*** Begin section ***
import Literature.MathematicalPhysics.KineticTheory.CollisionWindowBookkeeping
import Literature.MathematicalPhysics.KineticTheory.EvenStatTruncationBound
import Summits.AtomisticToContinuum.HydrodynamicLimit.Theorems.InformationPercolationEngineCollisionRateCollisionSumByParticles
import Summits.AtomisticToContinuum.HydrodynamicLimit.Theorems.JParityClosureEvenStressEnskogKineticEnergyTight
import HarnessLib

/-!
# `InformationPercolationEngine.CollisionRate` — the collision-side window reduction (crux
# stmt-AtomisticToContinuum-13481, line `Sketch`, card `hazard-fairness-compensator`, stub S4a
# `stub_windowReductionCollision`)

Helper file (`--supports stmt-AtomisticToContinuum-13481`) proving the registered stub `stub_windowReductionCollision`
(S4a) of the lead's checked skeleton for the crux
`Summit.AtomisticToContinuum.HydrodynamicLimit.Theses.InformationPercolationEngine.CollisionRate`, line `Sketch`.
The statement is spelled exactly as registered; its antecedent is the line's stub S5 (`stub_windowCountSquareTight`:
the squared windowed collision counts `(ε/(N+1)) Σ_{i,k} D_{i,k}²` are tight under the evolved local Gibbs law), written
out verbatim.

Content.  Given S5, for every cutoff level `η₀' > 0` and continuous positive profiles there is `σ₀` such that for
`0 < σ < σ₀`, every flow, `τ > 0`, continuous `χ`, continuous `g` vanishing on `[η₀', ∞)`, `η, δ > 0`, `r > 0`, `a > 0`,
there is `r'₀` such that for `0 < r' < r'₀` and all large `N`
`P_{LG}(|K_N[χ g(σ³ρ_r)·1] − WS(h*, D)| > η) ≤ δ`:
the crux's constant-mark collision sum is the hazard-weighted windowed collision count up to a small error in
probability.  The proof is the window bookkeeping of
`Literature/MathematicalPhysics/KineticTheory/CollisionWindowBookkeeping.lean` run on the good set:

* `abs_collisionSum_sub_windowSum_le` (deterministic core): re-index the collision sum by particles
  (`Theorems.CollisionRate.stub_collisionSumByParticles`, H3) and apply `abs_particleSum_sub_windowSum_le` — tile
  `[0, τ)` by the windows; a collision in a GOOD window (path length of the sphere over the window `≤ λ`) has
  frozen-weight error `≤ C_g η' + C_χ η'` (`abs_weight_sub_hazardWeight_le`: moduli of continuity of `χ` on
  `[0,τ] × 𝕋³` and of `g` on `[0, σ³·3/(πr³)]`, displacement `≤` path length, a point is within `r'` of its cell
  centre, the mollified density is `3/(πr⁴)`-Lipschitz, the mean displacement of all spheres over a window is
  `≤ w(½ + E/(N+1))`); the collisions of a BAD window cost `Cθ D² + (C/(θλ)) · (path length)` (AM–GM); the at most
  two collisions at the time `τ` cost `2Cε`; the total path length is `≤ τ((N+1)/2 + E)` (energy conservation):
  `|K − WS| ≤ 2Cε + (η'' + Cθ) · (ε/(N+1)) Σ D² + (C/(θλ)) ε τ (½ + E/(N+1)) ≤ η/4 + η/2 + η/4`
  on the event `{(ε/(N+1)) Σ D² ≤ K_b} ∩ {E/(N+1) ≤ K_E}` for suitable `η'`, `θ`, `r'`, `N`;
* `stub_windowReductionCollision`: the constants — `C_χ = sup|χ|`, `C_g = sup|g|`; `K_b` from S5 and `K_E` from
  `Theorems.EvenStressEnskog.stub_kineticEnergyTight`, both at confidence `δ/4`; `η' = η/(4(K_b+1)(C_g+C_χ+1))`,
  `θ = η/(4(K_b+1)(C_χC_g+1))`; the moduli `λ_χ`, `λ_g` (compactness); `λ = min(λ_χ/4, λ_g/(4M))`,
  `M = σ³·3/(πr⁴)`; `r'₀ = min(λ_χ/4, λ_g/(8M))`; `N₀` so large that `(N+1)^{-1/3}` (hence `ε = σ(N+1)^{-1/3}` and
  `w ≤ a(N+1)^{-1/3}`) is below the four remaining thresholds (`exists_nat_rpow_neg_third_le`) — then the event
  inclusion `{η < |K − WS|} ⊆ goodᶜ ∪ {K_b < (ε/(N+1)) Σ D²} ∪ {K_E < E/(N+1)}` and the union bound
  (`localGibbsLaw_compl_good_eq_zero`: the bad set is `LG`-null).

No smallness of `a` or `r` is used.  prover-line-stmt-AtomisticToContinuum-13481-0 (stub worker S4a).
-/

noncomputable section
*** End section ***
Reproduce only the lines from the top of the material through the one bearing "H3) and apply", each exactly as it stands.

### RESPONSE AREA:
import Literature.MathematicalPhysics.KineticTheory.CollisionWindowBookkeeping
import Literature.MathematicalPhysics.KineticTheory.EvenStatTruncationBound
import Summits.AtomisticToContinuum.HydrodynamicLimit.Theorems.InformationPercolationEngineCollisionRateCollisionSumByParticles
import Summits.AtomisticToContinuum.HydrodynamicLimit.Theorems.JParityClosureEvenStressEnskogKineticEnergyTight
import HarnessLib

/-!
# `InformationPercolationEngine.CollisionRate` — the collision-side window reduction (crux
# stmt-AtomisticToContinuum-13481, line `Sketch`, card `hazard-fairness-compensator`, stub S4a
# `stub_windowReductionCollision`)

Helper file (`--supports stmt-AtomisticToContinuum-13481`) proving the registered stub `stub_windowReductionCollision`
(S4a) of the lead's checked skeleton for the crux
`Summit.AtomisticToContinuum.HydrodynamicLimit.Theses.InformationPercolationEngine.CollisionRate`, line `Sketch`.
The statement is spelled exactly as registered; its antecedent is the line's stub S5 (`stub_windowCountSquareTight`:
the squared windowed collision counts `(ε/(N+1)) Σ_{i,k} D_{i,k}²` are tight under the evolved local Gibbs law), written
out verbatim.

Content.  Given S5, for every cutoff level `η₀' > 0` and continuous positive profiles there is `σ₀` such that for
`0 < σ < σ₀`, every flow, `τ > 0`, continuous `χ`, continuous `g` vanishing on `[η₀', ∞)`, `η, δ > 0`, `r > 0`, `a > 0`,
there is `r'₀` such that for `0 < r' < r'₀` and all large `N`
`P_{LG}(|K_N[χ g(σ³ρ_r)·1] − WS(h*, D)| > η) ≤ δ`:
the crux's constant-mark collision sum is the hazard-weighted windowed collision count up to a small error in
probability.  The proof is the window bookkeeping of
`Literature/MathematicalPhysics/KineticTheory/CollisionWindowBookkeeping.lean` run on the good set:

* `abs_collisionSum_sub_windowSum_le` (deterministic core): re-index the collision sum by particles
  (`Theorems.CollisionRate.stub_collisionSumByParticles`, H3) and apply `abs_particleSum_sub_windowSum_le` — tile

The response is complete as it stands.